Records shown.
________________________
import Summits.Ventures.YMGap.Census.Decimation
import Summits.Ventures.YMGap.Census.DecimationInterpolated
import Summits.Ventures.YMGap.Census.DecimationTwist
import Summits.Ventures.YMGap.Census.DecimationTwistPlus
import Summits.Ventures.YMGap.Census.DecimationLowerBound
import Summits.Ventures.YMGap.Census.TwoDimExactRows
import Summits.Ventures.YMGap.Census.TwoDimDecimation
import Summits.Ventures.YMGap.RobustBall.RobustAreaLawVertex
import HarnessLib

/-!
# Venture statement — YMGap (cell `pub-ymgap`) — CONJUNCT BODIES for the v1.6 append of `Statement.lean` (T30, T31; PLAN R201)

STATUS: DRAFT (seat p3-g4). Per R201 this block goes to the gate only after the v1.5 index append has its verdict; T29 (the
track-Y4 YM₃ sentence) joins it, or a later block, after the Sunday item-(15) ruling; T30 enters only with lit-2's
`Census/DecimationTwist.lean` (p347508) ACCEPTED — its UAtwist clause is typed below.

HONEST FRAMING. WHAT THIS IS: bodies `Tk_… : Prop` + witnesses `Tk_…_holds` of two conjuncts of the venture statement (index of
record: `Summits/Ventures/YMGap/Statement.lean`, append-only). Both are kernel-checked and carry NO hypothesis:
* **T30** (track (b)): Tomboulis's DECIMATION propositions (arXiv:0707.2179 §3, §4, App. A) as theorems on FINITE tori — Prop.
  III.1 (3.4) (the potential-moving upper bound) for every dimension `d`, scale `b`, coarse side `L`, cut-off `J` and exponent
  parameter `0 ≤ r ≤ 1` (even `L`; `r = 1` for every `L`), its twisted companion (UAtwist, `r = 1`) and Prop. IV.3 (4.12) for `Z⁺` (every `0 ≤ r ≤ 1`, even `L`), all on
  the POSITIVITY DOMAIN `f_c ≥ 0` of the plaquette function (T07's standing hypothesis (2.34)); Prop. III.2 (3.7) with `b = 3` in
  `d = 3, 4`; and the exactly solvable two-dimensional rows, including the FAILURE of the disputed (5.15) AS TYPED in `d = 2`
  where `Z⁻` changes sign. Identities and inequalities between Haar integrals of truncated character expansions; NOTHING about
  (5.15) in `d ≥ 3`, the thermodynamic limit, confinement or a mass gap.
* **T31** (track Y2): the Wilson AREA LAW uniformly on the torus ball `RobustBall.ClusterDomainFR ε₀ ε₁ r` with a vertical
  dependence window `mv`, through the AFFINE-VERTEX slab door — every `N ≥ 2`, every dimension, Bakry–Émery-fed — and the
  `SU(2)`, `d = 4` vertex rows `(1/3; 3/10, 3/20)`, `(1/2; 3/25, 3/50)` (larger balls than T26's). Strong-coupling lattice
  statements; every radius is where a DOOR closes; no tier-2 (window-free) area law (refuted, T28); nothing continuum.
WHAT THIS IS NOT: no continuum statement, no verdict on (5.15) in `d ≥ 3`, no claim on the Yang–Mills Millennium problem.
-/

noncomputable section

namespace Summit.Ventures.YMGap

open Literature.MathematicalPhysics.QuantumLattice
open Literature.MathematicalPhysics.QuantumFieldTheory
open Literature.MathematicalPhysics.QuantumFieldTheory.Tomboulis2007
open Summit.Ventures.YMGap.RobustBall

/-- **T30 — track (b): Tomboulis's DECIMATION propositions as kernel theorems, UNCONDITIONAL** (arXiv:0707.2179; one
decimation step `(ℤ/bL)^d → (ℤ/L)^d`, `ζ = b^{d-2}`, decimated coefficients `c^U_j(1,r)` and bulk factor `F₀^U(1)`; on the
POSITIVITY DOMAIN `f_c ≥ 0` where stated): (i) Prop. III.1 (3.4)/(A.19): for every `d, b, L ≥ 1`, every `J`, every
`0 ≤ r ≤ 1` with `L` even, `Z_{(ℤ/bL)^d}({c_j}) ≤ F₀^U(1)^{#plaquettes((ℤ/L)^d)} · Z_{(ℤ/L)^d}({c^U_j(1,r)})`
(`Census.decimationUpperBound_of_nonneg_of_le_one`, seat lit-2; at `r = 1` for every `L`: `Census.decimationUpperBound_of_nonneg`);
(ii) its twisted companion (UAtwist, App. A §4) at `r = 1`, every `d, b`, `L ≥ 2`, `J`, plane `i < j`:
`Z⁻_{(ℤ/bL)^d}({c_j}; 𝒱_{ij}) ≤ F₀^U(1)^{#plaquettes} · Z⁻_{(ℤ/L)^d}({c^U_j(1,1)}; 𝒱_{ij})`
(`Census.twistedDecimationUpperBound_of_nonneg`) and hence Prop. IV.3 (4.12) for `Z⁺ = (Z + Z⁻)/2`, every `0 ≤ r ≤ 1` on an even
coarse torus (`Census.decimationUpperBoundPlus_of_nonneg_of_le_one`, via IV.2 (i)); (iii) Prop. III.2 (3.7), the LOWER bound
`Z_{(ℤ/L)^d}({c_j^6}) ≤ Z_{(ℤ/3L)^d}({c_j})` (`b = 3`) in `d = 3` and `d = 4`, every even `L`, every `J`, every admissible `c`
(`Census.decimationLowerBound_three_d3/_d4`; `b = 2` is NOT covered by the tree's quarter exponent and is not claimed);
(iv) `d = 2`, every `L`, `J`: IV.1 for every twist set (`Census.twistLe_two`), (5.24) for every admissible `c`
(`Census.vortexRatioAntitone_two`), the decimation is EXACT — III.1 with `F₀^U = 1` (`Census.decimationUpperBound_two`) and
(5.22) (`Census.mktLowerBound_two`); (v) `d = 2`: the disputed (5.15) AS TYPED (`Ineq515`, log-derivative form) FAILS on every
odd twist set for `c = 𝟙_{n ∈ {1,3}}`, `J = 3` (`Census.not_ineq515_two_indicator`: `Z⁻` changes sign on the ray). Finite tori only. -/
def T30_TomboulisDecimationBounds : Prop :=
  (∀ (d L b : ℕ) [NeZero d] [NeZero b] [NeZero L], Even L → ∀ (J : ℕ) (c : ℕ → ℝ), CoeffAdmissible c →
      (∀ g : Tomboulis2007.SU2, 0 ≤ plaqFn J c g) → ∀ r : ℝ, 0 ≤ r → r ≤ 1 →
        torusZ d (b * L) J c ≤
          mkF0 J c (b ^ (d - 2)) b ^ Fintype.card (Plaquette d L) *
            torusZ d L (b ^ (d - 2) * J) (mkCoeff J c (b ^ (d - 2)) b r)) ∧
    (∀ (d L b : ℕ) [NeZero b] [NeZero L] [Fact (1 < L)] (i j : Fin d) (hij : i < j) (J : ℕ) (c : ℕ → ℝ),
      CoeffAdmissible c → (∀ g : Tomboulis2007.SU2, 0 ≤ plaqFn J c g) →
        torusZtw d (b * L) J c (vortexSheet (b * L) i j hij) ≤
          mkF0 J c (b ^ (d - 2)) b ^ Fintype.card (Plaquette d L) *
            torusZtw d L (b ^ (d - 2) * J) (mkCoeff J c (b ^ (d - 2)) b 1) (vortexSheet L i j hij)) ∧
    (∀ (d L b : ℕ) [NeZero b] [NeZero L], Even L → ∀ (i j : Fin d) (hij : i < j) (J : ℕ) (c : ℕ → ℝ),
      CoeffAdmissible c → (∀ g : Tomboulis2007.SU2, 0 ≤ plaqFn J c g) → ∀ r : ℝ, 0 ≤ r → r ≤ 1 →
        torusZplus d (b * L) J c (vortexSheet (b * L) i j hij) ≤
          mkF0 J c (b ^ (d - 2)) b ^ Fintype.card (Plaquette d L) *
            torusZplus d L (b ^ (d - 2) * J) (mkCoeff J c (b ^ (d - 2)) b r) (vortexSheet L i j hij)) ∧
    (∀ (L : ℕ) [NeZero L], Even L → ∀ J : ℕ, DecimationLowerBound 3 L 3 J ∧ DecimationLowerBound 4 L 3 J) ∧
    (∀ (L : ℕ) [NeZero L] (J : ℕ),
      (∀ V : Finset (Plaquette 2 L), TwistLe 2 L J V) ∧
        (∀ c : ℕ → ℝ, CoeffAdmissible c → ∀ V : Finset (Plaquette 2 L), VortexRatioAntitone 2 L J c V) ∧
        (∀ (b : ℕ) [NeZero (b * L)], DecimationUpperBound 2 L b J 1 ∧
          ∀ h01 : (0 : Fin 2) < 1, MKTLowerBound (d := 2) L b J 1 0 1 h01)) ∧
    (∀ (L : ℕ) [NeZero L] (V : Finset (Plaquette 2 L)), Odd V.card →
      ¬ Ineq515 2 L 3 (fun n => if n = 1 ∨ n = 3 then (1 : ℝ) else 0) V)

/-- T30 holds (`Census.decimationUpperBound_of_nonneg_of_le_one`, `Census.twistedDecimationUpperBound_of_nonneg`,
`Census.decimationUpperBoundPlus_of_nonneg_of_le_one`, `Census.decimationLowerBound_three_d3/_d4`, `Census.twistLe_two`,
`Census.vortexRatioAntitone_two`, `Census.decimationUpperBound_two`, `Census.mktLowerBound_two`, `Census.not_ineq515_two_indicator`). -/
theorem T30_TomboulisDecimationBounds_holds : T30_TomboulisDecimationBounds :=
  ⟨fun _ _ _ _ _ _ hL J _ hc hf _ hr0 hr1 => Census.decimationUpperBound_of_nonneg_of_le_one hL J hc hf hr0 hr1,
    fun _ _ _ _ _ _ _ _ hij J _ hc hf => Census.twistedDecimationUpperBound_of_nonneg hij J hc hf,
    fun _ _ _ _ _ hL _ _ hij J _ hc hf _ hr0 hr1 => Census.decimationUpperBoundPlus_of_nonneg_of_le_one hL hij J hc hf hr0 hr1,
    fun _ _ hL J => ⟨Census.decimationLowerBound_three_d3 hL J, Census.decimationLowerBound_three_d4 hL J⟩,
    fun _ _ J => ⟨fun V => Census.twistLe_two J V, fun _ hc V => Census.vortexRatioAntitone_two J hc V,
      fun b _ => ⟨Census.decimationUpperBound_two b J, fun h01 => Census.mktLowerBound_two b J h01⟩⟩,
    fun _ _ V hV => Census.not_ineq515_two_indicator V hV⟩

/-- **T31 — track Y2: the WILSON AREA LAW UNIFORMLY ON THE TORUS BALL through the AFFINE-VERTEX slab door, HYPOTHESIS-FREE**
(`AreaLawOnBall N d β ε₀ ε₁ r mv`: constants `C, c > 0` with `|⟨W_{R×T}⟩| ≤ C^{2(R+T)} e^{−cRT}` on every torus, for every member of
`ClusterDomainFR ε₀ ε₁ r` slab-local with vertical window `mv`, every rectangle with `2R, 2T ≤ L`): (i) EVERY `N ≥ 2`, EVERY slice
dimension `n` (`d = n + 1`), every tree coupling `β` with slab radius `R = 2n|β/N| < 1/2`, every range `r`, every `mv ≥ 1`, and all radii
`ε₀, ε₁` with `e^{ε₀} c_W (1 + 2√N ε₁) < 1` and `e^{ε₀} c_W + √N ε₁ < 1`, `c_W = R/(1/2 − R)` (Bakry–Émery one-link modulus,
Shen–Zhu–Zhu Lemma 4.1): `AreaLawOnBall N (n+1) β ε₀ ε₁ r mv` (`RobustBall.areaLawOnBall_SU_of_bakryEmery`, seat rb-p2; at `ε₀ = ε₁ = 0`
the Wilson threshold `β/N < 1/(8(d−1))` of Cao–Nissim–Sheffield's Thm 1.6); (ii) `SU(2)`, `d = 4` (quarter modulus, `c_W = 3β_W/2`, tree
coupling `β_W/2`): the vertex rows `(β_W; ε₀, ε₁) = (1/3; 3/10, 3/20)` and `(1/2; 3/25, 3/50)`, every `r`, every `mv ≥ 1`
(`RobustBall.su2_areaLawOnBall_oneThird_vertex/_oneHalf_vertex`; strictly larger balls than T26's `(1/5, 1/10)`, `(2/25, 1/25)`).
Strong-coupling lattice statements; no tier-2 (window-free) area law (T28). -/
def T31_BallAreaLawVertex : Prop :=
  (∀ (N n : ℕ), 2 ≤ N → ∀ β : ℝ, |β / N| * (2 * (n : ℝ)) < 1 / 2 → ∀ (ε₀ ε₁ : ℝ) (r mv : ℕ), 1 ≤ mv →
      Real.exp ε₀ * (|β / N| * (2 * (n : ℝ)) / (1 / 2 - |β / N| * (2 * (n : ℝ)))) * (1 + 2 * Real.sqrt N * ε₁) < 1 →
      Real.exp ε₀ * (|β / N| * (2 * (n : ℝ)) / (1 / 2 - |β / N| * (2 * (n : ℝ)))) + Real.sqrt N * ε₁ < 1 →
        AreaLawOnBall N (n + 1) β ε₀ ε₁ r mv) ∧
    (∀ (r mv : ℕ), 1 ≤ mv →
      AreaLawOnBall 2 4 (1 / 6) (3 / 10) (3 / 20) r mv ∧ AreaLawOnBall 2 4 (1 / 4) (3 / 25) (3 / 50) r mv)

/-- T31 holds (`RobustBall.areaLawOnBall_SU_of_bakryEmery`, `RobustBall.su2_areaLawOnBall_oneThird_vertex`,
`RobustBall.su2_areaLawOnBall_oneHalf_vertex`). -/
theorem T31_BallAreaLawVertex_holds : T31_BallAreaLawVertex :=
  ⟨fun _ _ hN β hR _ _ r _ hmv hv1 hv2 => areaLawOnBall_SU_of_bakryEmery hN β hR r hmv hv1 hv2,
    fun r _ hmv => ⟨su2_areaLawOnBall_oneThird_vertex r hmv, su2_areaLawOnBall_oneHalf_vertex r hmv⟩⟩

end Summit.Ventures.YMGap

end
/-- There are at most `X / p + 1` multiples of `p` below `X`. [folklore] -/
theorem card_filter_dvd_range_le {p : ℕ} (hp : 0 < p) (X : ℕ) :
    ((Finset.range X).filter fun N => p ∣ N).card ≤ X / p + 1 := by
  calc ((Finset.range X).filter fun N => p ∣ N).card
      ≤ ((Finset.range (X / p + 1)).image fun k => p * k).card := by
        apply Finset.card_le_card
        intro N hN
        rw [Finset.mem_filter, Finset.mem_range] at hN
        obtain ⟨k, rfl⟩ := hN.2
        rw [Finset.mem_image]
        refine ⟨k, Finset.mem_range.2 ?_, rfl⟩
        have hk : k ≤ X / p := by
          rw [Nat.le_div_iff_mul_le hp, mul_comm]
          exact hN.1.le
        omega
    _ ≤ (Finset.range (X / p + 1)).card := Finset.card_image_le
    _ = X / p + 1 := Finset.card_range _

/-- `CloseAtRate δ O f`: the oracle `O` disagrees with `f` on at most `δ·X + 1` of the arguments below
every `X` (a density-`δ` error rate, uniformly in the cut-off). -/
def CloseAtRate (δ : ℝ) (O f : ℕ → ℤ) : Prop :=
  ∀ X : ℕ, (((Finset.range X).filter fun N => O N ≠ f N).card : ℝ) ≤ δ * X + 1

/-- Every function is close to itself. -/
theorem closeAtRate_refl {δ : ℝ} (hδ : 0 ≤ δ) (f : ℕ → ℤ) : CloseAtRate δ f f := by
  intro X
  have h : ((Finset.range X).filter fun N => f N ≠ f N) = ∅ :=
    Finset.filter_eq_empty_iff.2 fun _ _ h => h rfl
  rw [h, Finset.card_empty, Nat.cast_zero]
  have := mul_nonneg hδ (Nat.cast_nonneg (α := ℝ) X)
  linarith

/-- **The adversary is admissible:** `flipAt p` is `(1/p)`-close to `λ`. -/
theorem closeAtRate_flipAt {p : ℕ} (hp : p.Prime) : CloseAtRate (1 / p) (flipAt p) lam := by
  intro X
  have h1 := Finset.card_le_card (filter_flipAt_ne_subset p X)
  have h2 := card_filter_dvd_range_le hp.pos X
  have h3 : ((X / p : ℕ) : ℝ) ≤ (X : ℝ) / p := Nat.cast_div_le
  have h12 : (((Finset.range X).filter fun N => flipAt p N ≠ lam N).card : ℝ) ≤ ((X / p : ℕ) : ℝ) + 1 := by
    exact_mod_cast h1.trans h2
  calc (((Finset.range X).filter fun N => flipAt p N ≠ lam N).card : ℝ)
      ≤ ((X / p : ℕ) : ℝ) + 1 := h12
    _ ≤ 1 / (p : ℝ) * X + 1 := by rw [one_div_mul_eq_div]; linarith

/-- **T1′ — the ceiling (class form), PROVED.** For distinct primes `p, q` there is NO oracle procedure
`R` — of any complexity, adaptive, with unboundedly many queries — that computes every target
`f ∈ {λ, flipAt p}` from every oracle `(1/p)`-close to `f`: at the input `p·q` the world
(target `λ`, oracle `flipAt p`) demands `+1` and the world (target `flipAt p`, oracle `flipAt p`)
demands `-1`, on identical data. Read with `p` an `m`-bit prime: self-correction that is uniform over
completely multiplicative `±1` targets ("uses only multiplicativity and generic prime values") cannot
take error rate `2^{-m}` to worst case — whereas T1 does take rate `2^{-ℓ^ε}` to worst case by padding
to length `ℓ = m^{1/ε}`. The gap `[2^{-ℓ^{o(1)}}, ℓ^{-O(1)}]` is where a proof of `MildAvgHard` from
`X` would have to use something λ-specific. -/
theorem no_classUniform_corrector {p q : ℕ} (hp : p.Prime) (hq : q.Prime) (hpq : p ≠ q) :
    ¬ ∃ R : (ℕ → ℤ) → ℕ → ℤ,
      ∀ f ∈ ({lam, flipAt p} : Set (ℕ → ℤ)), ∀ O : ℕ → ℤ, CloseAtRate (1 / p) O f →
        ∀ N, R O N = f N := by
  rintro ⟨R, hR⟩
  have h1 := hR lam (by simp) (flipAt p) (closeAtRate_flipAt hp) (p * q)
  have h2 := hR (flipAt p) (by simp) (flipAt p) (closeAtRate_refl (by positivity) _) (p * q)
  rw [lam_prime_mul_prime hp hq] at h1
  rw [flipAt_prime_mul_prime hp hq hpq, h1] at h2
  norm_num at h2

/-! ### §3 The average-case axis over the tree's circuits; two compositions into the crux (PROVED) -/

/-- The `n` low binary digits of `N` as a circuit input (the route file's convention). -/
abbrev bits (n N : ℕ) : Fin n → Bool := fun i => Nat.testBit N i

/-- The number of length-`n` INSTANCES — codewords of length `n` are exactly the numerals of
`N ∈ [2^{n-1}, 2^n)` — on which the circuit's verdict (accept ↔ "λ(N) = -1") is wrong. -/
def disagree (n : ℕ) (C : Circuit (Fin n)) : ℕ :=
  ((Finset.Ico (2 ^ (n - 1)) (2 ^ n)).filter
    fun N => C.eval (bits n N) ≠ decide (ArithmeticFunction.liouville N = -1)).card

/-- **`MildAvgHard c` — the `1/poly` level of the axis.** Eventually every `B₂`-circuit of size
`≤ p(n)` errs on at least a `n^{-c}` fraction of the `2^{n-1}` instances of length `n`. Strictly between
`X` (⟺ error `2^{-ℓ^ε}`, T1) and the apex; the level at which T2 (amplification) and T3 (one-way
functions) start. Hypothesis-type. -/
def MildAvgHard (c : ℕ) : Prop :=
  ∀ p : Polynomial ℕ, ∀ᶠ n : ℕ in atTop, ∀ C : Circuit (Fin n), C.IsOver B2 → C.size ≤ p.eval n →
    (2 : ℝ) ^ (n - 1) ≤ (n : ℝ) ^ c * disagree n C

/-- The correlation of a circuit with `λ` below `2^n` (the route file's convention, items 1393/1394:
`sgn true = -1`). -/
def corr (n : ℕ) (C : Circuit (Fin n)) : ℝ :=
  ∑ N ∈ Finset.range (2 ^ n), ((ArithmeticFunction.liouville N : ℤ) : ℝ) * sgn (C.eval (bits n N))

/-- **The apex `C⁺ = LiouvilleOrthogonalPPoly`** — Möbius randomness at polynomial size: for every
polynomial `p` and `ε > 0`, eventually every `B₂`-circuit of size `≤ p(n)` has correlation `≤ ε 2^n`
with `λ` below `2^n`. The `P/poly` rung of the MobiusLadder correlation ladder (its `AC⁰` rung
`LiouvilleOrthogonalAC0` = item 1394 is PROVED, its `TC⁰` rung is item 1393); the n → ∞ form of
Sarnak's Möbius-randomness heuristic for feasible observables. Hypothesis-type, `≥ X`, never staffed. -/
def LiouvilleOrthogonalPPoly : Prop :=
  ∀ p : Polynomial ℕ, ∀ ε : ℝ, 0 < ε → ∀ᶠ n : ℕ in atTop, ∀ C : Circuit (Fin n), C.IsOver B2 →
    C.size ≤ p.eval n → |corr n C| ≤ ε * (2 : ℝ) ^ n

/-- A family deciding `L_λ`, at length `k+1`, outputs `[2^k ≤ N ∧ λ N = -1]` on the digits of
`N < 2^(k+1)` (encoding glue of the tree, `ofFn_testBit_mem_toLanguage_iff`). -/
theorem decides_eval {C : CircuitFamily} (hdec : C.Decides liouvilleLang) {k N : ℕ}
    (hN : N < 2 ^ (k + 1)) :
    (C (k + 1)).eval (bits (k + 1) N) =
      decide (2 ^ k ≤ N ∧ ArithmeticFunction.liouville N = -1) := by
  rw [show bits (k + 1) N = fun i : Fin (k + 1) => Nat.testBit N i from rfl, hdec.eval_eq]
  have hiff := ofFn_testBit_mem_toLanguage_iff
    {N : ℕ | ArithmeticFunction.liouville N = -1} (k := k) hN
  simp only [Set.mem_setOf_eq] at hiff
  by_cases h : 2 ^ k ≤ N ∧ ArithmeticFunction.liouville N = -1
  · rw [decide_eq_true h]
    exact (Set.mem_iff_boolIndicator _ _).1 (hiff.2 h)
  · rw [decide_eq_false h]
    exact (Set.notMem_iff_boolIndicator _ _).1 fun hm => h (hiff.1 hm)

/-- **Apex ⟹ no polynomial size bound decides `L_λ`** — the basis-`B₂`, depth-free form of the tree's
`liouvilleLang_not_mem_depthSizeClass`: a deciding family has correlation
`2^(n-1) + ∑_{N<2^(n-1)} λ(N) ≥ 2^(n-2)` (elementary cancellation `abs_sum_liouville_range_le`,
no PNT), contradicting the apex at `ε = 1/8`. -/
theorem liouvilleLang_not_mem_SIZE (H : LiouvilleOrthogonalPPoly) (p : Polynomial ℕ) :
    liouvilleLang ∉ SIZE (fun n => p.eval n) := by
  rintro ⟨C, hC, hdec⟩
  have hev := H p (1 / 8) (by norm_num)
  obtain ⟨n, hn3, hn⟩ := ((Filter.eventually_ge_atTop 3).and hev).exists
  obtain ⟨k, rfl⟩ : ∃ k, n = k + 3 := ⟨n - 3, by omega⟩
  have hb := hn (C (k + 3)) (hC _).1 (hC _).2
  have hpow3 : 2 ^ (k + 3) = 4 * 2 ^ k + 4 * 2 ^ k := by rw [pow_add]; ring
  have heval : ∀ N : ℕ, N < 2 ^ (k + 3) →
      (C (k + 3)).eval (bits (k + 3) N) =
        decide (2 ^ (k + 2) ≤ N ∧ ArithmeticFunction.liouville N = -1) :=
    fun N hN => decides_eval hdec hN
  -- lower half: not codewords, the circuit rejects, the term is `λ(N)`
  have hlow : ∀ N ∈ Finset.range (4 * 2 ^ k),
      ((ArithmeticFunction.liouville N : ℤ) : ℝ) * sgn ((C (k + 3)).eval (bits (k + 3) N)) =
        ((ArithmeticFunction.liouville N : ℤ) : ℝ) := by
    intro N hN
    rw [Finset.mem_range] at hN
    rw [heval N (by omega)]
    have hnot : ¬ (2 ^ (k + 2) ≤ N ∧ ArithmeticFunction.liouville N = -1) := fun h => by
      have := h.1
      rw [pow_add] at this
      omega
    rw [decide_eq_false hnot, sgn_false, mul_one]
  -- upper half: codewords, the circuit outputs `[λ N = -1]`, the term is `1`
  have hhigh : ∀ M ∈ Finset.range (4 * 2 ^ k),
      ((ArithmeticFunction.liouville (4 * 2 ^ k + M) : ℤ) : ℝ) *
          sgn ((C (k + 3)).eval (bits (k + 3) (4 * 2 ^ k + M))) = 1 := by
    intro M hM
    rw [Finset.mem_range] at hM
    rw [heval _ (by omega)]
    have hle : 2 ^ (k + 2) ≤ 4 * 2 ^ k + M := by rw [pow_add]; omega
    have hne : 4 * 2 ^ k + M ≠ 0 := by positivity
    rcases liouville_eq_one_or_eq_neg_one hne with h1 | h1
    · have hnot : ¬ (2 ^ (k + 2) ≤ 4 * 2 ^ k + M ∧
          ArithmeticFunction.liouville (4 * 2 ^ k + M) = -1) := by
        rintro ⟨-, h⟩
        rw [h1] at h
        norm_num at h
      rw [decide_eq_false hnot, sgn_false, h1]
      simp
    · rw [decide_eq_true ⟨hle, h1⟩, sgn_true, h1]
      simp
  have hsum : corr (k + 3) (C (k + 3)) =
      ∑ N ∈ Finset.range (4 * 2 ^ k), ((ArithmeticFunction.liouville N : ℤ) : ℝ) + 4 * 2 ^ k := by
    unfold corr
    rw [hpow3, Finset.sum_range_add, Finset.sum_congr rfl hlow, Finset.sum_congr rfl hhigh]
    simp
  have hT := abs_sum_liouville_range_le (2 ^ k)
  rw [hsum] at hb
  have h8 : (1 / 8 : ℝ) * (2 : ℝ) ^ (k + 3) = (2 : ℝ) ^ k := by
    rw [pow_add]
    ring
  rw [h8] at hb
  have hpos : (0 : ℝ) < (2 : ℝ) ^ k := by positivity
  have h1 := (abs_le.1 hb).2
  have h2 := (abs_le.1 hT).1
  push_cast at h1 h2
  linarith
________________________
Aim of the task. Copy exactly the stretch of data above from the line with "hv2 => areaLawOnBall_SU_of_bakryEmery" through the line with "δ f f := by", and omit all other lines.

Exercise result.
  ⟨fun _ _ hN β hR _ _ r _ hmv hv1 hv2 => areaLawOnBall_SU_of_bakryEmery hN β hR r hmv hv1 hv2,
    fun r _ hmv => ⟨su2_areaLawOnBall_oneThird_vertex r hmv, su2_areaLawOnBall_oneHalf_vertex r hmv⟩⟩

end Summit.Ventures.YMGap

end
/-- There are at most `X / p + 1` multiples of `p` below `X`. [folklore] -/
theorem card_filter_dvd_range_le {p : ℕ} (hp : 0 < p) (X : ℕ) :
    ((Finset.range X).filter fun N => p ∣ N).card ≤ X / p + 1 := by
  calc ((Finset.range X).filter fun N => p ∣ N).card
      ≤ ((Finset.range (X / p + 1)).image fun k => p * k).card := by
        apply Finset.card_le_card
        intro N hN
        rw [Finset.mem_filter, Finset.mem_range] at hN
        obtain ⟨k, rfl⟩ := hN.2
        rw [Finset.mem_image]
        refine ⟨k, Finset.mem_range.2 ?_, rfl⟩
        have hk : k ≤ X / p := by
          rw [Nat.le_div_iff_mul_le hp, mul_comm]
          exact hN.1.le
        omega
    _ ≤ (Finset.range (X / p + 1)).card := Finset.card_image_le
    _ = X / p + 1 := Finset.card_range _

/-- `CloseAtRate δ O f`: the oracle `O` disagrees with `f` on at most `δ·X + 1` of the arguments below
every `X` (a density-`δ` error rate, uniformly in the cut-off). -/
def CloseAtRate (δ : ℝ) (O f : ℕ → ℤ) : Prop :=
  ∀ X : ℕ, (((Finset.range X).filter fun N => O N ≠ f N).card : ℝ) ≤ δ * X + 1

/-- Every function is close to itself. -/
theorem closeAtRate_refl {δ : ℝ} (hδ : 0 ≤ δ) (f : ℕ → ℤ) : CloseAtRate δ f f := by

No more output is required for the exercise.